(Collected data)
┄┄┄┄┄┄┄┄┄┄┄┄┄┄┄┄┄┄┄┄
/-- `𝔪⁴ ≤ (∂a)` for the start series: a monomial of degree `4` in five variables is divisible by `X₀`, by
`X₁`, or by the square of one of `X₂, X₃, X₄`. [folklore] -/
theorem maximalIdeal_pow_four_le_jac_fiveStart [CharP κ 2] :
    maximalIdeal (MvPowerSeries (Fin 5) κ) ^ 4 ≤
      Ideal.span (Set.range fun s : Fin 5 =>
        MvPowerSeries.pderiv s ((X 0 * X 1 + X 2 ^ 3 + X 3 ^ 3 + X 4 ^ 3 : MvPowerSeries (Fin 5) κ))) := by
  rw [Literature.RingTheory.MvPowerSeries.Jets.maximalIdeal_pow_eq_span_monomial, Ideal.span_le]
  rintro _ ⟨e, he, rfl⟩
  change e.degree = 4 at he
  change (monomial e (1 : κ) : MvPowerSeries (Fin 5) κ) ∈ _
  -- membership of `X_s^k · (monomial)` once `k ≤ e s` and `X_s^k` is a generator
  have mem_of : ∀ (s : Fin 5) (k : ℕ), k ≤ e s →
      (X s : MvPowerSeries (Fin 5) κ) ^ k = MvPowerSeries.pderiv s
        ((X 0 * X 1 + X 2 ^ 3 + X 3 ^ 3 + X 4 ^ 3 : MvPowerSeries (Fin 5) κ)) ∨
      (∃ s', (X s : MvPowerSeries (Fin 5) κ) ^ k = MvPowerSeries.pderiv s'
        ((X 0 * X 1 + X 2 ^ 3 + X 3 ^ 3 + X 4 ^ 3 : MvPowerSeries (Fin 5) κ))) →
      (monomial e (1 : κ) : MvPowerSeries (Fin 5) κ) ∈ Ideal.span (Set.range fun s : Fin 5 =>
        MvPowerSeries.pderiv s ((X 0 * X 1 + X 2 ^ 3 + X 3 ^ 3 + X 4 ^ 3 : MvPowerSeries (Fin 5) κ))) := by
    intro s k hk hgen
    have hdec : (monomial e (1 : κ) : MvPowerSeries (Fin 5) κ) =
        monomial (e - Finsupp.single s k) (1 : κ) * X s ^ k := by
      rw [X_pow_eq, monomial_mul_monomial, one_mul, tsub_add_cancel_of_le]
      intro t
      by_cases hts : t = s
      · subst hts; rwa [Finsupp.single_eq_same]
      · rw [Finsupp.single_apply, if_neg (Ne.symm hts)]; exact Nat.zero_le _
    rw [hdec]
    rcases hgen with h | ⟨s', h⟩
    · exact Ideal.mul_mem_left _ _ (Ideal.subset_span ⟨s, h.symm⟩)
    · exact Ideal.mul_mem_left _ _ (Ideal.subset_span ⟨s', h.symm⟩)
  by_cases h0 : 1 ≤ e 0
  · exact mem_of 0 1 h0 (Or.inr ⟨1, by rw [pderiv_fiveStart]; simp⟩)
  by_cases h1 : 1 ≤ e 1
  · exact mem_of 1 1 h1 (Or.inr ⟨0, by rw [pderiv_fiveStart]; simp⟩)
  -- `e 0 = e 1 = 0`, so `e 2 + e 3 + e 4 = 4` and one of them is `≥ 2`
  have hsum : e.degree = e 0 + e 1 + e 2 + e 3 + e 4 := by
    rw [degree_eq_sum_univ, Fin.sum_univ_five]
  by_cases h2 : 2 ≤ e 2
  · exact mem_of 2 2 h2 (Or.inl (by rw [pderiv_fiveStart]; simp))
  by_cases h3 : 2 ≤ e 3
  · exact mem_of 3 2 h3 (Or.inl (by rw [pderiv_fiveStart]; simp))
  have h4 : 2 ≤ e 4 := by omega
  exact mem_of 4 2 h4 (Or.inl (by rw [pderiv_fiveStart]; simp))

/-- [OURS · L1 W4.6] **The start state is ISOLATED** (`μ = 8`): `(∂a) ⊇ 𝔪⁴`. [folklore] -/
theorem isol_of_ser_eq_fiveStart [CharP κ 2] {c : (Fin 5 → ℕ) → κ}
    (hc : ser 2 5 κ c = X 0 * X 1 + X 2 ^ 3 + X 3 ^ 3 + X 4 ^ 3) : Isol 2 5 κ c := by
  rw [isol_iff_finite_pderiv, hc]
  haveI := Literature.RingTheory.MvPowerSeries.Jets.finite_quotient_maximalIdeal_pow
    (σ := Fin 5) (K := κ) 4
  exact Module.Finite.of_surjective
    (Ideal.Quotient.factorₐ κ maximalIdeal_pow_four_le_jac_fiveStart).toLinearMap
    (Ideal.Quotient.factor_surjective maximalIdeal_pow_four_le_jac_fiveStart)

/-! ## One step: chart `u₂`, translation to `u₃ = 1` -/

/-- The blow-up substitution `Φ_{2,τ}` (`τ₃ = 1`, else `0`) on the start series, characteristic two:
`a∘Φ = X₂² · (X₀X₁ + X₂X₃ + X₂X₃² + X₂X₃³ + X₂X₄³)`. [folklore] -/
theorem subst_blowFam_fiveStart [CharP κ 2] :
    subst (fun s => if s = (2 : Fin 5) then (X 2 : MvPowerSeries (Fin 5) κ)
        else X 2 * (X s + C ((fun s : Fin 5 => if s = 3 then (1 : κ) else 0) s)))
      ((X 0 * X 1 + X 2 ^ 3 + X 3 ^ 3 + X 4 ^ 3 : MvPowerSeries (Fin 5) κ)) =
      X 2 ^ 2 * (X 0 * X 1 + X 2 * X 3 + X 2 * X 3 ^ 2 + X 2 * X 3 ^ 3 + X 2 * X 4 ^ 3) := by
  have ha := hasSubst_blowFam (κ := κ) (2 : Fin 5) (fun s : Fin 5 => if s = 3 then (1 : κ) else 0)
  rw [subst_add ha, subst_add ha, subst_add ha, subst_mul ha, subst_pow ha, subst_pow ha, subst_pow ha,
    subst_X ha, subst_X ha, subst_X ha, subst_X ha, subst_X ha]
  rw [if_neg (show (0 : Fin 5) ≠ 2 by decide), if_neg (show (1 : Fin 5) ≠ 2 by decide), if_pos rfl,
    if_neg (show (3 : Fin 5) ≠ 2 by decide), if_neg (show (4 : Fin 5) ≠ 2 by decide)]
  simp only [show (0 : Fin 5) ≠ 3 by decide, show (1 : Fin 5) ≠ 3 by decide, show (4 : Fin 5) ≠ 3 by decide,
    if_true, if_false, map_one, map_zero, add_zero]
  have h2 : (2 : MvPowerSeries (Fin 5) κ) = 0 := by
    rw [← map_ofNat (C : κ →+* _) 2, CharTwo.two_eq_zero, map_zero]
  linear_combination (X 2 ^ 3 * ((X 3 : MvPowerSeries (Fin 5) κ) ^ 2 + X 3 + 1)) * h2

/-- Coefficients of the successor series `X₀X₁ + X₂X₃ + X₂X₃² + X₂X₃³ + X₂X₄³`. [folklore] -/
theorem coeff_fiveStep (A : Fin 5 →₀ ℕ) :
    coeff A ((X 0 * X 1 + X 2 * X 3 + X 2 * X 3 ^ 2 + X 2 * X 3 ^ 3 + X 2 * X 4 ^ 3 :
      MvPowerSeries (Fin 5) κ)) =
      (if A = Finsupp.single 0 1 + Finsupp.single 1 1 then 1 else 0) +
        (if A = Finsupp.single 2 1 + Finsupp.single 3 1 then 1 else 0) +
        (if A = Finsupp.single 2 1 + Finsupp.single 3 2 then 1 else 0) +
        (if A = Finsupp.single 2 1 + Finsupp.single 3 3 then 1 else 0) +
        (if A = Finsupp.single 2 1 + Finsupp.single 4 3 then 1 else 0) := by
  rw [map_add, map_add, map_add, map_add, X_pow_eq, X_pow_eq, X_pow_eq, X_def, X_def, X_def, X_def,
    monomial_mul_monomial, monomial_mul_monomial, monomial_mul_monomial, monomial_mul_monomial,
    monomial_mul_monomial, one_mul, coeff_monomial, coeff_monomial, coeff_monomial, coeff_monomial,
    coeff_monomial]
┄┄┄┄┄┄┄┄┄┄┄┄┄┄┄┄┄┄┄┄
■ **WHAT IS REQUIRED**: Pick from the records each line that contains the word "Jets" and show it.

■ **EXERCISE SOLUTION**:
  rw [Literature.RingTheory.MvPowerSeries.Jets.maximalIdeal_pow_eq_span_monomial, Ideal.span_le]
  haveI := Literature.RingTheory.MvPowerSeries.Jets.finite_quotient_maximalIdeal_pow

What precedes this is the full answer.